/-! ## The linear commutator estimate -/

/-- **Linear mollifier commutator on `𝕋³`.** For a continuous even probability kernel `b ≥ 0`
vanishing outside the flat ball `{euclidDist · 0 < r}`, a continuous weight `g` that is `G`-Lipschitz in
the flat distance (`|g(x) − g(y)| ≤ G · euclidDist x y`, `0 ≤ G`) and an integrable `e`,
`|∫ g (b⋆e − e)| ≤ G r ∫ |e|`: mollification by an even kernel is symmetric (`∫ g (b⋆e) = ∫ (b⋆g) e`),
and `|(b⋆g − g)(x)| ≤ ∫ b(y) |g(x − y) − g(x)| dy ≤ G r`. -/
theorem mollifierCommutator_linear {b g e : T3 → ℝ} {r G : ℝ} (hb : Continuous b)
    (hb0 : ∀ y, 0 ≤ b y) (hb1 : ∫ y, b y = 1) (hbe : ∀ y, b (-y) = b y)
    (hbs : ∀ y, r ≤ Torus.euclidDist y 0 → b y = 0) (hg : Continuous g) (hG : 0 ≤ G)
    (hgL : ∀ x y, |g x - g y| ≤ G * Torus.euclidDist x y) (he : Integrable e) :
    |∫ x, g x * ((∫ y, b y * e (x - y)) - e x)| ≤ G * r * ∫ x, |e x| := by
  haveI : (volume : Measure T3).IsNegInvariant :=
    Measure.IsAddHaarMeasure.isNegInvariant_of_regular _
  -- the Lipschitz bound along translates: `euclidDist (x - y) x = euclidDist y 0`
  have hgL' : ∀ x y, |g (x - y) - g x| ≤ G * Torus.euclidDist y 0 := fun x y => by
    have h1 : Torus.euclidDist (x - y) x = Torus.euclidDist y 0 := by
      rw [Torus.euclidDist_comm y 0, Torus.euclidDist_eq, Torus.euclidDist_eq, sub_sub_cancel_left,
        zero_sub]
    exact (hgL (x - y) x).trans_eq (by rw [h1])
  obtain ⟨A, hA⟩ := Torus.exists_forall_norm_le_of_continuous hg
  have hbi : Integrable b := hb.integrable_of_hasCompactSupport (.of_compactSpace b)
  have hgi : Integrable g := hg.integrable_of_hasCompactSupport (.of_compactSpace g)
  -- the mollified field `b ⋆ e` and the mollified weight `b ⋆ g`
  have hbei : Integrable (fun x => ∫ y, b y * e (x - y)) :=
    (integrable_prod_mul_comp_sub hbi he).integral_prod_left
  have hbgI : ∀ x, Integrable (fun y => b y * g (x - y)) := fun x =>
    integrable_mul_comp_sub hb hg.measurable (fun z => (Real.norm_eq_abs _).symm.trans_le (hA z)) x
  have hbgm : Measurable fun x => ∫ y, b y * g (x - y) := measurable_moll hb hg.measurable
  have hbgA : ∀ x, |∫ y, b y * g (x - y)| ≤ A := fun x =>
    abs_moll_le hb hb0 hb1 (fun z => (Real.norm_eq_abs _).symm.trans_le (hA z)) x
  -- symmetry: `∫ g (b⋆e) = ∫ e (b⋆g)`
  have hsym : ∫ x, g x * (∫ y, b y * e (x - y)) = ∫ x, e x * (∫ y, b y * g (x - y)) := by
    have h := Torus.integral_mul_convolution_comm hgi he hb hbe
    rw [Torus.convolution_comm_real e b, Torus.convolution_comm_real g b] at h
    simp only [convolution_def, ContinuousLinearMap.lsmul_apply, smul_eq_mul] at h
    rw [h]
    exact integral_congr_ae (Eventually.of_forall fun x => mul_comm _ _)
  -- rewrite the commutator against `e`
  have hI1 : Integrable (fun x => g x * (∫ y, b y * e (x - y))) :=
    hbei.bdd_mul hg.aestronglyMeasurable (Eventually.of_forall hA)
  have hI2 : Integrable (fun x => g x * e x) :=
    he.bdd_mul hg.aestronglyMeasurable (Eventually.of_forall hA)
  have hI3 : Integrable (fun x => e x * (∫ y, b y * g (x - y))) :=
    he.mul_bdd hbgm.aestronglyMeasurable
      (Eventually.of_forall fun x => (Real.norm_eq_abs _).trans_le (hbgA x))
  have hI4 : Integrable (fun x => e x * g x) :=
    he.mul_bdd hg.aestronglyMeasurable (Eventually.of_forall hA)
  have hinner : ∀ x, ∫ y, b y * (g (x - y) - g x) = (∫ y, b y * g (x - y)) - g x := fun x => by
    simp_rw [mul_sub]
    rw [integral_sub (hbgI x) (hbi.mul_const _), integral_mul_const, hb1, one_mul]
  have hsplit : ∫ x, g x * ((∫ y, b y * e (x - y)) - e x) =
      ∫ x, e x * (∫ y, b y * (g (x - y) - g x)) := by
    simp_rw [hinner, mul_sub]
    rw [integral_sub hI1 hI2, integral_sub hI3 hI4, hsym]
    congr 1
    exact integral_congr_ae (Eventually.of_forall fun x => mul_comm _ _)
  -- pointwise bound on the commutator `b⋆g − g`
  have hcomm : ∀ x, |∫ y, b y * (g (x - y) - g x)| ≤ G * r := fun x => by
    calc |∫ y, b y * (g (x - y) - g x)| ≤ ∫ y, |b y * (g (x - y) - g x)| :=
          abs_integral_le_integral_abs
      _ ≤ ∫ y, b y * (G * r) :=
          integral_mono_of_nonneg (Eventually.of_forall fun _ => abs_nonneg _) (hbi.mul_const _)
            (Eventually.of_forall fun y => by
              show |b y * (g (x - y) - g x)| ≤ b y * (G * r)
              rw [abs_mul, abs_of_nonneg (hb0 y)]
              by_cases hby : b y = 0
              · simp [hby]
              · have hlt : Torus.euclidDist y 0 < r := lt_of_not_ge fun hge => hby (hbs y hge)
                exact mul_le_mul_of_nonneg_left
                  ((hgL' x y).trans (mul_le_mul_of_nonneg_left hlt.le hG)) (hb0 y))
      _ = G * r := by rw [integral_mul_const, hb1, one_mul]
  rw [hsplit]
  calc |∫ x, e x * (∫ y, b y * (g (x - y) - g x))|
        ≤ ∫ x, |e x * (∫ y, b y * (g (x - y) - g x))| := abs_integral_le_integral_abs
    _ ≤ ∫ x, |e x| * (G * r) :=
        integral_mono_of_nonneg (Eventually.of_forall fun _ => abs_nonneg _) (he.abs.mul_const _)
          (Eventually.of_forall fun x => by
            show |e x * (∫ y, b y * (g (x - y) - g x))| ≤ |e x| * (G * r)
            rw [abs_mul]
            exact mul_le_mul_of_nonneg_left (hcomm x) (abs_nonneg _))
    _ = G * r * ∫ x, |e x| := by rw [integral_mul_const, mul_comm]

━━━━━━━━━━

**Problem description**
Return each line above exactly as it appears.

**Answer for this exercise**
/-! ## The linear commutator estimate -/

/-- **Linear mollifier commutator on `𝕋³`.** For a continuous even probability kernel `b ≥ 0`
vanishing outside the flat ball `{euclidDist · 0 < r}`, a continuous weight `g` that is `G`-Lipschitz in
the flat distance (`|g(x) − g(y)| ≤ G · euclidDist x y`, `0 ≤ G`) and an integrable `e`,
`|∫ g (b⋆e − e)| ≤ G r ∫ |e|`: mollification by an even kernel is symmetric (`∫ g (b⋆e) = ∫ (b⋆g) e`),
and `|(b⋆g − g)(x)| ≤ ∫ b(y) |g(x − y) − g(x)| dy ≤ G r`. -/
theorem mollifierCommutator_linear {b g e : T3 → ℝ} {r G : ℝ} (hb : Continuous b)
    (hb0 : ∀ y, 0 ≤ b y) (hb1 : ∫ y, b y = 1) (hbe : ∀ y, b (-y) = b y)
    (hbs : ∀ y, r ≤ Torus.euclidDist y 0 → b y = 0) (hg : Continuous g) (hG : 0 ≤ G)
    (hgL : ∀ x y, |g x - g y| ≤ G * Torus.euclidDist x y) (he : Integrable e) :
    |∫ x, g x * ((∫ y, b y * e (x - y)) - e x)| ≤ G * r * ∫ x, |e x| := by
  haveI : (volume : Measure T3).IsNegInvariant :=
    Measure.IsAddHaarMeasure.isNegInvariant_of_regular _
  -- the Lipschitz bound along translates: `euclidDist (x - y) x = euclidDist y 0`
  have hgL' : ∀ x y, |g (x - y) - g x| ≤ G * Torus.euclidDist y 0 := fun x y => by
    have h1 : Torus.euclidDist (x - y) x = Torus.euclidDist y 0 := by
      rw [Torus.euclidDist_comm y 0, Torus.euclidDist_eq, Torus.euclidDist_eq, sub_sub_cancel_left,
        zero_sub]
    exact (hgL (x - y) x).trans_eq (by rw [h1])
  obtain ⟨A, hA⟩ := Torus.exists_forall_norm_le_of_continuous hg
  have hbi : Integrable b := hb.integrable_of_hasCompactSupport (.of_compactSpace b)
  have hgi : Integrable g := hg.integrable_of_hasCompactSupport (.of_compactSpace g)
  -- the mollified field `b ⋆ e` and the mollified weight `b ⋆ g`
  have hbei : Integrable (fun x => ∫ y, b y * e (x - y)) :=
    (integrable_prod_mul_comp_sub hbi he).integral_prod_left
  have hbgI : ∀ x, Integrable (fun y => b y * g (x - y)) := fun x =>
    integrable_mul_comp_sub hb hg.measurable (fun z => (Real.norm_eq_abs _).symm.trans_le (hA z)) x
  have hbgm : Measurable fun x => ∫ y, b y * g (x - y) := measurable_moll hb hg.measurable
  have hbgA : ∀ x, |∫ y, b y * g (x - y)| ≤ A := fun x =>
    abs_moll_le hb hb0 hb1 (fun z => (Real.norm_eq_abs _).symm.trans_le (hA z)) x
  -- symmetry: `∫ g (b⋆e) = ∫ e (b⋆g)`
  have hsym : ∫ x, g x * (∫ y, b y * e (x - y)) = ∫ x, e x * (∫ y, b y * g (x - y)) := by
    have h := Torus.integral_mul_convolution_comm hgi he hb hbe
    rw [Torus.convolution_comm_real e b, Torus.convolution_comm_real g b] at h
    simp only [convolution_def, ContinuousLinearMap.lsmul_apply, smul_eq_mul] at h
    rw [h]
    exact integral_congr_ae (Eventually.of_forall fun x => mul_comm _ _)
  -- rewrite the commutator against `e`
  have hI1 : Integrable (fun x => g x * (∫ y, b y * e (x - y))) :=
    hbei.bdd_mul hg.aestronglyMeasurable (Eventually.of_forall hA)
  have hI2 : Integrable (fun x => g x * e x) :=
    he.bdd_mul hg.aestronglyMeasurable (Eventually.of_forall hA)
  have hI3 : Integrable (fun x => e x * (∫ y, b y * g (x - y))) :=
    he.mul_bdd hbgm.aestronglyMeasurable
      (Eventually.of_forall fun x => (Real.norm_eq_abs _).trans_le (hbgA x))
  have hI4 : Integrable (fun x => e x * g x) :=
    he.mul_bdd hg.aestronglyMeasurable (Eventually.of_forall hA)
  have hinner : ∀ x, ∫ y, b y * (g (x - y) - g x) = (∫ y, b y * g (x - y)) - g x := fun x => by
    simp_rw [mul_sub]
    rw [integral_sub (hbgI x) (hbi.mul_const _), integral_mul_const, hb1, one_mul]
  have hsplit : ∫ x, g x * ((∫ y, b y * e (x - y)) - e x) =
      ∫ x, e x * (∫ y, b y * (g (x - y) - g x)) := by
    simp_rw [hinner, mul_sub]
    rw [integral_sub hI1 hI2, integral_sub hI3 hI4, hsym]
    congr 1
    exact integral_congr_ae (Eventually.of_forall fun x => mul_comm _ _)
  -- pointwise bound on the commutator `b⋆g − g`
  have hcomm : ∀ x, |∫ y, b y * (g (x - y) - g x)| ≤ G * r := fun x => by
    calc |∫ y, b y * (g (x - y) - g x)| ≤ ∫ y, |b y * (g (x - y) - g x)| :=
          abs_integral_le_integral_abs
      _ ≤ ∫ y, b y * (G * r) :=
          integral_mono_of_nonneg (Eventually.of_forall fun _ => abs_nonneg _) (hbi.mul_const _)
            (Eventually.of_forall fun y => by
              show |b y * (g (x - y) - g x)| ≤ b y * (G * r)
              rw [abs_mul, abs_of_nonneg (hb0 y)]
              by_cases hby : b y = 0
              · simp [hby]
              · have hlt : Torus.euclidDist y 0 < r := lt_of_not_ge fun hge => hby (hbs y hge)
                exact mul_le_mul_of_nonneg_left
                  ((hgL' x y).trans (mul_le_mul_of_nonneg_left hlt.le hG)) (hb0 y))
      _ = G * r := by rw [integral_mul_const, hb1, one_mul]
  rw [hsplit]
  calc |∫ x, e x * (∫ y, b y * (g (x - y) - g x))|
        ≤ ∫ x, |e x * (∫ y, b y * (g (x - y) - g x))| := abs_integral_le_integral_abs
    _ ≤ ∫ x, |e x| * (G * r) :=
        integral_mono_of_nonneg (Eventually.of_forall fun _ => abs_nonneg _) (he.abs.mul_const _)
          (Eventually.of_forall fun x => by
            show |e x * (∫ y, b y * (g (x - y) - g x))| ≤ |e x| * (G * r)
            rw [abs_mul]
            exact mul_le_mul_of_nonneg_left (hcomm x) (abs_nonneg _))
    _ = G * r * ∫ x, |e x| := by rw [integral_mul_const, mul_comm]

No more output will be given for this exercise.